(Records for the exercise)

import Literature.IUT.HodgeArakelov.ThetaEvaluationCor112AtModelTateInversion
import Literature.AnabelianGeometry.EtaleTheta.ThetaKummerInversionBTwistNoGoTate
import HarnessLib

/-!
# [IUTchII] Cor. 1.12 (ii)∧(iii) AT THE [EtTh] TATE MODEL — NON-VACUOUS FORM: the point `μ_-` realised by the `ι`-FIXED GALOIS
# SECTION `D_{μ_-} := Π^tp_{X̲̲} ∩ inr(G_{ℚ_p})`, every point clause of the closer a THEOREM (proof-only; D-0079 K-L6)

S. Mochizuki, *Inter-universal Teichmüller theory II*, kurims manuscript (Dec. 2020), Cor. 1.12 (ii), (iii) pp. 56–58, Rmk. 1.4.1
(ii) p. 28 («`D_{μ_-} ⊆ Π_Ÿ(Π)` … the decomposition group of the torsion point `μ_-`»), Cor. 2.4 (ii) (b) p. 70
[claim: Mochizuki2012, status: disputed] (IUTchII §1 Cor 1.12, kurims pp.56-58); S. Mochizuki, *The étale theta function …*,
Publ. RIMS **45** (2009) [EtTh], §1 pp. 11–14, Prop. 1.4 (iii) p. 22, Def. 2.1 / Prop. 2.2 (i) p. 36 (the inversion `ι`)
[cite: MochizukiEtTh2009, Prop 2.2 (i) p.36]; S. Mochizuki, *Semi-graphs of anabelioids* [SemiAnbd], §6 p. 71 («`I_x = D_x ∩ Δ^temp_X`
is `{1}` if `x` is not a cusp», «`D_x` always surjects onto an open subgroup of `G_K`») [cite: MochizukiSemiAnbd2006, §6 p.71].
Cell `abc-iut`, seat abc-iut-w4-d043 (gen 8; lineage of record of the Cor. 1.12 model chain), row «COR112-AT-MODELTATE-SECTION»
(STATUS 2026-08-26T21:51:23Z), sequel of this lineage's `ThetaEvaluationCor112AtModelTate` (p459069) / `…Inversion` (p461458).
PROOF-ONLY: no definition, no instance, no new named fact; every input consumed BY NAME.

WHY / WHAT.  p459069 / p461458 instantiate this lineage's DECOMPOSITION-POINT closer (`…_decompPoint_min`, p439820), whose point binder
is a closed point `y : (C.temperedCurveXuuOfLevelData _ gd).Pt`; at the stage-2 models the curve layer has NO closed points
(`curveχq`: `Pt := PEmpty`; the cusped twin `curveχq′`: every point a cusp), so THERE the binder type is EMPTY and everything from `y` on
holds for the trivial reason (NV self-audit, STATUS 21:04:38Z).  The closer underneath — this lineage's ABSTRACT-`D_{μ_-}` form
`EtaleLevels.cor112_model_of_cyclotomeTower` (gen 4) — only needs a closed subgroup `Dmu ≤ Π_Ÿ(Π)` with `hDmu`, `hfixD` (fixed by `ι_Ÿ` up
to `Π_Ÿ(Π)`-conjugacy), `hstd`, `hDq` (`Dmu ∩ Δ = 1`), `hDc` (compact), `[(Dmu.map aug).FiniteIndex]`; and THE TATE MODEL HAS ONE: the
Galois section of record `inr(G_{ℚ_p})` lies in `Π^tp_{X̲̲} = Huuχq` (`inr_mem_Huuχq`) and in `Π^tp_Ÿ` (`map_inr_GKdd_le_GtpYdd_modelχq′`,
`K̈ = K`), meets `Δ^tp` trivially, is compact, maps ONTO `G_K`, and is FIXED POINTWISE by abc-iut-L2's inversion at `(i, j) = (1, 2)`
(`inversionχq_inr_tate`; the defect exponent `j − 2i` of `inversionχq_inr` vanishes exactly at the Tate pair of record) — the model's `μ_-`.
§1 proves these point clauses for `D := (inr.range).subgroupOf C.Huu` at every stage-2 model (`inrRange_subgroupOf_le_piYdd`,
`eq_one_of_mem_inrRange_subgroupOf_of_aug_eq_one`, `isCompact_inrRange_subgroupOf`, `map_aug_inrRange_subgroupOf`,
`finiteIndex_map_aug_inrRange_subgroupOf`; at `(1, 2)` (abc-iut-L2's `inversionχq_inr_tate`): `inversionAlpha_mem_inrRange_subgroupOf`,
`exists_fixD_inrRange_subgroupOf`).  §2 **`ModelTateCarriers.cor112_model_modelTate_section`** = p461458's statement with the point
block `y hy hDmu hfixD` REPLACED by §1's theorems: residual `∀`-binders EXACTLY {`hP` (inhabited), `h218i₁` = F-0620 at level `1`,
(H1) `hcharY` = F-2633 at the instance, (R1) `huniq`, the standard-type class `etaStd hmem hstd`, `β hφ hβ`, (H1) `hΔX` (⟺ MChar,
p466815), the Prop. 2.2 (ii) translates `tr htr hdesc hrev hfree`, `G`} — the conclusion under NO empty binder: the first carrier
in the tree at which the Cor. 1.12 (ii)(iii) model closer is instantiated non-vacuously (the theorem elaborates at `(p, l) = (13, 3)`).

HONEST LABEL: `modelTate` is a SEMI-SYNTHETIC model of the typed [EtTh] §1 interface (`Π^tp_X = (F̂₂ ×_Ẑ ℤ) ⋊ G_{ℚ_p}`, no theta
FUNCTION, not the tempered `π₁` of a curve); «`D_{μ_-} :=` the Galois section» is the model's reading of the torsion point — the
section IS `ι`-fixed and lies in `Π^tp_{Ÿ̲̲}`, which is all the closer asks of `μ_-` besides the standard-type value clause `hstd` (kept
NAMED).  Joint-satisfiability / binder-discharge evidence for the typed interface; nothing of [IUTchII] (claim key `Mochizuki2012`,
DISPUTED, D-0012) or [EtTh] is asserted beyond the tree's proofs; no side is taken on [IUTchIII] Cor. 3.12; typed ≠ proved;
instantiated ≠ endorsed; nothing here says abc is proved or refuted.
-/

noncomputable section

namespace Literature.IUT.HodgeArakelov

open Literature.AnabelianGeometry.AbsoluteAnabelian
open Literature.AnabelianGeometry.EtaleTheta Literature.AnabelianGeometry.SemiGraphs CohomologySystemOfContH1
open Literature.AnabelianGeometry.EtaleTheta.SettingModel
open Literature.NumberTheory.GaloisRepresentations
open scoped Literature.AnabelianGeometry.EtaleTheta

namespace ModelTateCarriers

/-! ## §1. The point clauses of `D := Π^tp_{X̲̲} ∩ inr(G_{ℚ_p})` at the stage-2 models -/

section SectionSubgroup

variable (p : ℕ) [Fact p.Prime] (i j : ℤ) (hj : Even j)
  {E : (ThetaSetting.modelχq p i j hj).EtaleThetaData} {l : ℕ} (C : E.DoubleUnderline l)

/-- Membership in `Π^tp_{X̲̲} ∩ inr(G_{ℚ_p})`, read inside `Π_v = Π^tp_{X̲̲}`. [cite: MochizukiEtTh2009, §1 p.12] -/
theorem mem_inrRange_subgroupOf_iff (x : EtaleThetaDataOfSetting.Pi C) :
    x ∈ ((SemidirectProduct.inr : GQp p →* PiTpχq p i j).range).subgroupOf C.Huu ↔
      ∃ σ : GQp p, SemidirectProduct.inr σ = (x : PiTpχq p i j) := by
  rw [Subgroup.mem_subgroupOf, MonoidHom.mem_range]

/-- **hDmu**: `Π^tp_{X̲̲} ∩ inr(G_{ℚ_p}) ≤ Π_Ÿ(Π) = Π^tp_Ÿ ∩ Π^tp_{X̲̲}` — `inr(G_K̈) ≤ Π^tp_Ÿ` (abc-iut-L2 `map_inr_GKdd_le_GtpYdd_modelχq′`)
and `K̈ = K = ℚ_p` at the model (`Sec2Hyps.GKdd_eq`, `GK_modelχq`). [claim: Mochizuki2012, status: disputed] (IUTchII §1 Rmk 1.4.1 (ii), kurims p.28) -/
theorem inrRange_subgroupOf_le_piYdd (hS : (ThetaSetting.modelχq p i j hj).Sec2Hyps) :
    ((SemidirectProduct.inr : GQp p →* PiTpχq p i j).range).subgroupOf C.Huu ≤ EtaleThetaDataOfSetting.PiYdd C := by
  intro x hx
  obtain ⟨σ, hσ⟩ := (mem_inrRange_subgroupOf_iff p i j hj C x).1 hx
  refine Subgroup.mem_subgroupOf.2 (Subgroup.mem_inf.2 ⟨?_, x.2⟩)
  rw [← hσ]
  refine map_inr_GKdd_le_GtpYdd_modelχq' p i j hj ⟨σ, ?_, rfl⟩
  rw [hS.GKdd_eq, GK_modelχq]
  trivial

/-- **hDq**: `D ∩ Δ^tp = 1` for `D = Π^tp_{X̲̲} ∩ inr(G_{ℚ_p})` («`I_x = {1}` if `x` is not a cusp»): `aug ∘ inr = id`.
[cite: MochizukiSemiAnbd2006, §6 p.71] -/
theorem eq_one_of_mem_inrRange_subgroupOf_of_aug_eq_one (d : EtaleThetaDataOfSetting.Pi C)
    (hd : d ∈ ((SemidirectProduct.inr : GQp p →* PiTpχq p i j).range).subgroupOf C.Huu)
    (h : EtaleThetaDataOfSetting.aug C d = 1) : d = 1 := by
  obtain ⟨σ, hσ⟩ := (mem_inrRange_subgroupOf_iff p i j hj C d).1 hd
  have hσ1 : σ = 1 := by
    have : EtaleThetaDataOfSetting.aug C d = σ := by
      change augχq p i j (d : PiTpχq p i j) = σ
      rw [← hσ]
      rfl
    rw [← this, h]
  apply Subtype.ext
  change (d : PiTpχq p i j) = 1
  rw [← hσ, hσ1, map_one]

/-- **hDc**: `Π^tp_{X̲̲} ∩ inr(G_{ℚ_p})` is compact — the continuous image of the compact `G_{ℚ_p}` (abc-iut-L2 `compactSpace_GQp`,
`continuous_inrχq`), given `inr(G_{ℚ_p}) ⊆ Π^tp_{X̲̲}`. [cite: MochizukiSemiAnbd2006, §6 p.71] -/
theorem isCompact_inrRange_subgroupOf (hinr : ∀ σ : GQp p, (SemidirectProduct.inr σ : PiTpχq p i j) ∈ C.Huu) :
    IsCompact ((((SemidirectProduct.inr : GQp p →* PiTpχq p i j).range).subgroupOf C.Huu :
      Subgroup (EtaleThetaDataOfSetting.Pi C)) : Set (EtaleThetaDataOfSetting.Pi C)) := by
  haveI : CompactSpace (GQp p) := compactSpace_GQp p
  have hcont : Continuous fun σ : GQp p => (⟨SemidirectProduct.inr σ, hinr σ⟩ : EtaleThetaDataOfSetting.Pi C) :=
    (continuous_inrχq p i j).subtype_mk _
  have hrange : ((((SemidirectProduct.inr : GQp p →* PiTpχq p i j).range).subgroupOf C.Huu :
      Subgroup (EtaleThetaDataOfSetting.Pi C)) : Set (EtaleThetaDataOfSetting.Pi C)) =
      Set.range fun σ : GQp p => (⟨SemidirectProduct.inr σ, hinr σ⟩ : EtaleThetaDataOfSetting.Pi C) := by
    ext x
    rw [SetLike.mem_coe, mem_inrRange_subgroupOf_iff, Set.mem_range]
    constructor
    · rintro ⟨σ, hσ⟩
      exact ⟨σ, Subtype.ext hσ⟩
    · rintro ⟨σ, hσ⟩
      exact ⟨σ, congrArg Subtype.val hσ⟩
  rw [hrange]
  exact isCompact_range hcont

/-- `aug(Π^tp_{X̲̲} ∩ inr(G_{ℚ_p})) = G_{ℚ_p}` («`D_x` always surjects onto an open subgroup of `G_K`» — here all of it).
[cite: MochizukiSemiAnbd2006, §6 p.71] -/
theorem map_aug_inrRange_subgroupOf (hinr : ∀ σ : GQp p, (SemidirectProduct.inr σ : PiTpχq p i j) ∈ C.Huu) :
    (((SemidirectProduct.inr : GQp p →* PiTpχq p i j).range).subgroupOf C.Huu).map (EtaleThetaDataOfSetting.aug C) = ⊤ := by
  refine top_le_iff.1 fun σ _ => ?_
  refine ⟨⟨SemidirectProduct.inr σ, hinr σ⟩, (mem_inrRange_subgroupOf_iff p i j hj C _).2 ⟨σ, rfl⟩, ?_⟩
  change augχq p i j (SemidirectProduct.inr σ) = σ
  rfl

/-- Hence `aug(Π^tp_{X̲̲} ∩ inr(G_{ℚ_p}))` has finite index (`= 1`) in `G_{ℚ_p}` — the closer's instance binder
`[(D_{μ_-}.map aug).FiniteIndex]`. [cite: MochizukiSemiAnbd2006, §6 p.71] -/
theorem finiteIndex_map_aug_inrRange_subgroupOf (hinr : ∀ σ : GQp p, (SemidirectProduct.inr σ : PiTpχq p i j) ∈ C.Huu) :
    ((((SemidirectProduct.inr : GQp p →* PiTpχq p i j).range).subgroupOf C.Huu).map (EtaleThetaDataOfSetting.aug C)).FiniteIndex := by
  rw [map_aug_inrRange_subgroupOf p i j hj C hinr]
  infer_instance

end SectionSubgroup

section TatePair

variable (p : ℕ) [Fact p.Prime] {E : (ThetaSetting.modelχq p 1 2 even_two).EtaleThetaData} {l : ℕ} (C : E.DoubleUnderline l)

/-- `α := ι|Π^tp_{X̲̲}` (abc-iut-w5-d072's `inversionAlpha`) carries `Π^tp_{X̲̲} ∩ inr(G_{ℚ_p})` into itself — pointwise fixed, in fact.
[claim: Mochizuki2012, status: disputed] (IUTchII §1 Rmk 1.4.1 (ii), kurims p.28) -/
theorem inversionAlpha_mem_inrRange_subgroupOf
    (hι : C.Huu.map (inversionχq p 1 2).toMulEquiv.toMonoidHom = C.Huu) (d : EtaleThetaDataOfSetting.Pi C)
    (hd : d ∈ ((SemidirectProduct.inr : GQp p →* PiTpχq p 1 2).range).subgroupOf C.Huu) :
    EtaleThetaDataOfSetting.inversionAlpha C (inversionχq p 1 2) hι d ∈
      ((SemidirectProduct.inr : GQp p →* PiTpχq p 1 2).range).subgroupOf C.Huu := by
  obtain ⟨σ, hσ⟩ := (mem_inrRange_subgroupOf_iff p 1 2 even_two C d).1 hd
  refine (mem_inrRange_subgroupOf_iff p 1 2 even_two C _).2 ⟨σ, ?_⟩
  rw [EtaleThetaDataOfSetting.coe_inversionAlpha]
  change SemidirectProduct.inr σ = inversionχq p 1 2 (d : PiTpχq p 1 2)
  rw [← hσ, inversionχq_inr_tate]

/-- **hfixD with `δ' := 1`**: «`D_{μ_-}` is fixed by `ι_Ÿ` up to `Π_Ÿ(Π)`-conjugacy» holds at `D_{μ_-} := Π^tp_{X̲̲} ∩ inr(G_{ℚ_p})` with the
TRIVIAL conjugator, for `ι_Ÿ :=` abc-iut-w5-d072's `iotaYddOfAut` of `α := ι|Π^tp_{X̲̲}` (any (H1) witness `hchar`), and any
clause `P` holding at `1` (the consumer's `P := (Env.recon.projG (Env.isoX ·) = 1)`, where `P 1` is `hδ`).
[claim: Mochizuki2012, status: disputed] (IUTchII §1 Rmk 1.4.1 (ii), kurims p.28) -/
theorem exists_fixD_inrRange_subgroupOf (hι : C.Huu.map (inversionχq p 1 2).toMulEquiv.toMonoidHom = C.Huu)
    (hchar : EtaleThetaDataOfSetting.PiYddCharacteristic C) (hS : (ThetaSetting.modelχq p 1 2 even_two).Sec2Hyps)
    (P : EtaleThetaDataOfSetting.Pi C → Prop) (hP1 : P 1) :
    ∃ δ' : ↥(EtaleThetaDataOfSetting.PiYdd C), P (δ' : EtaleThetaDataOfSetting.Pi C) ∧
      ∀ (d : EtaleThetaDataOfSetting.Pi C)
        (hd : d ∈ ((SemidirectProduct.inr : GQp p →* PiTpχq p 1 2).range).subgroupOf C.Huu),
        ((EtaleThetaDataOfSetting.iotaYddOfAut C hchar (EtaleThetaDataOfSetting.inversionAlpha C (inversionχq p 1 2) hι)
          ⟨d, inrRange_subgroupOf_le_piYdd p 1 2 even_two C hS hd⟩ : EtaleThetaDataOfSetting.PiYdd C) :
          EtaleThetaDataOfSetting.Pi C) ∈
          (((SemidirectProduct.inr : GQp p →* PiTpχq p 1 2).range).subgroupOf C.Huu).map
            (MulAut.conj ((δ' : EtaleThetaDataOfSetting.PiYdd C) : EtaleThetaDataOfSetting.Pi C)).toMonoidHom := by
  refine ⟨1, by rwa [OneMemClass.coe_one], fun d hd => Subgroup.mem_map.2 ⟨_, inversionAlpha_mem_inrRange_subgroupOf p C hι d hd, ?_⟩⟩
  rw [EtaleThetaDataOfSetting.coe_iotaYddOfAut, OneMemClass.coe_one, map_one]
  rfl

(End Records for the exercise)

Retype only the stretch of lines above starting at the one with "S. Mochizuki, *Inter-universal" and stopping at the one with "is compact, maps", exactly as written, with both kept.

## Solution to the exercise:
S. Mochizuki, *Inter-universal Teichmüller theory II*, kurims manuscript (Dec. 2020), Cor. 1.12 (ii), (iii) pp. 56–58, Rmk. 1.4.1
(ii) p. 28 («`D_{μ_-} ⊆ Π_Ÿ(Π)` … the decomposition group of the torsion point `μ_-`»), Cor. 2.4 (ii) (b) p. 70
[claim: Mochizuki2012, status: disputed] (IUTchII §1 Cor 1.12, kurims pp.56-58); S. Mochizuki, *The étale theta function …*,
Publ. RIMS **45** (2009) [EtTh], §1 pp. 11–14, Prop. 1.4 (iii) p. 22, Def. 2.1 / Prop. 2.2 (i) p. 36 (the inversion `ι`)
[cite: MochizukiEtTh2009, Prop 2.2 (i) p.36]; S. Mochizuki, *Semi-graphs of anabelioids* [SemiAnbd], §6 p. 71 («`I_x = D_x ∩ Δ^temp_X`
is `{1}` if `x` is not a cusp», «`D_x` always surjects onto an open subgroup of `G_K`») [cite: MochizukiSemiAnbd2006, §6 p.71].
Cell `abc-iut`, seat abc-iut-w4-d043 (gen 8; lineage of record of the Cor. 1.12 model chain), row «COR112-AT-MODELTATE-SECTION»
(STATUS 2026-08-26T21:51:23Z), sequel of this lineage's `ThetaEvaluationCor112AtModelTate` (p459069) / `…Inversion` (p461458).
PROOF-ONLY: no definition, no instance, no new named fact; every input consumed BY NAME.

WHY / WHAT.  p459069 / p461458 instantiate this lineage's DECOMPOSITION-POINT closer (`…_decompPoint_min`, p439820), whose point binder
is a closed point `y : (C.temperedCurveXuuOfLevelData _ gd).Pt`; at the stage-2 models the curve layer has NO closed points
(`curveχq`: `Pt := PEmpty`; the cusped twin `curveχq′`: every point a cusp), so THERE the binder type is EMPTY and everything from `y` on
holds for the trivial reason (NV self-audit, STATUS 21:04:38Z).  The closer underneath — this lineage's ABSTRACT-`D_{μ_-}` form
`EtaleLevels.cor112_model_of_cyclotomeTower` (gen 4) — only needs a closed subgroup `Dmu ≤ Π_Ÿ(Π)` with `hDmu`, `hfixD` (fixed by `ι_Ÿ` up
to `Π_Ÿ(Π)`-conjugacy), `hstd`, `hDq` (`Dmu ∩ Δ = 1`), `hDc` (compact), `[(Dmu.map aug).FiniteIndex]`; and THE TATE MODEL HAS ONE: the
Galois section of record `inr(G_{ℚ_p})` lies in `Π^tp_{X̲̲} = Huuχq` (`inr_mem_Huuχq`) and in `Π^tp_Ÿ` (`map_inr_GKdd_le_GtpYdd_modelχq′`,
`K̈ = K`), meets `Δ^tp` trivially, is compact, maps ONTO `G_K`, and is FIXED POINTWISE by abc-iut-L2's inversion at `(i, j) = (1, 2)`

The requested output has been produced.